- **BRIEF**
Print the records below word for word, beginning with the first line and ending once the line containing "open Literature.NumberTheory.Automorphic (IsTorusSubgroup)" is printed.

- **DATASET ENTRIES**
──────────────────────────────
-- `open scoped`: the tree's action of `Aut(ℂ)` on `Hom(K, ℂ)` by composition (`ringEquivCompAction`) is a scoped instance
open scoped Literature.NumberTheory.ComplexMultiplication
open Literature.NumberTheory.Automorphic (IsTorusSubgroup)
open Literature.AlgebraicGeometry.Motives (CMType AbelianVariety HodgeTensorFacts hodgeTensorFacts_holds)
open Literature.AlgebraicGeometry.HodgeTheory (HodgeConjectureFor complexBetti)
open Literature.AlgebraicGeometry.VanGeemen1994 (hodgeClassSpan)
open Literature.Barriers.HodgeConjecture (divisorClassesSpan)
open Literature.NumberTheory.ComplexMultiplication (IsPrimitive translateInd translateInd_of_mem translateInd_of_not_mem)
open Literature.NumberTheory.ComplexMultiplication.CMTypeLattice (periodIso basisIndex card_basisIndex_eq_finrank
  isSimple_periodIso_iff_isPrimitive isAbelianVariety_periodIso)
open Literature.AlgebraicGeometry.Pohlmann1968 (cmTypeRank cmTypeRank_le IsNondegenerate isNondegenerate_iff
  hodgeClassSpan_pow_eq_divisorClassesSpan_of_not_isPrimitive_of_finrank_le_twelve
  hodgeConjectureFor_pow_of_not_isPrimitive_of_finrank_le_twelve)
open Literature.AlgebraicGeometry.Pohlmann1968.Cyclotomic (autExp expOf exists_autExp_eq exists_expOf_eq finrank_eq_totient)
open Literature.AlgebraicGeometry.ComplexMultiplication (IsCMTypeRealisation isSimple_iff_isPrimitive
  isSimple_of_isCMTypeRealisation_of_isPrimitive)
open Literature.AlgebraicGeometry.ComplexMultiplication.CMTorus (mtRank_hodgeStructure_periodIso_eq_cmTypeRank)
open Literature.AlgebraicGeometry.ComplexMultiplication.CyclotomicCMTypeResidueSets (IsAutTransform unitResidues residueSet
  expOf_smul expOf_mem_residueSet_iff IsAutTransform.isPrimitive_iff)
open Literature.AlgebraicGeometry.ComplexMultiplication.ShimuraCyclotomicCMTypeCensus (rep13 repType residueSet_repType
  isPrimitive_repType existsUnique_isAutTransform_repType)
──────────────────────────────
- **RESPONSE TO THIS TASK**
-- `open scoped`: the tree's action of `Aut(ℂ)` on `Hom(K, ℂ)` by composition (`ringEquivCompAction`) is a scoped instance
open scoped Literature.NumberTheory.ComplexMultiplication
open Literature.NumberTheory.Automorphic (IsTorusSubgroup)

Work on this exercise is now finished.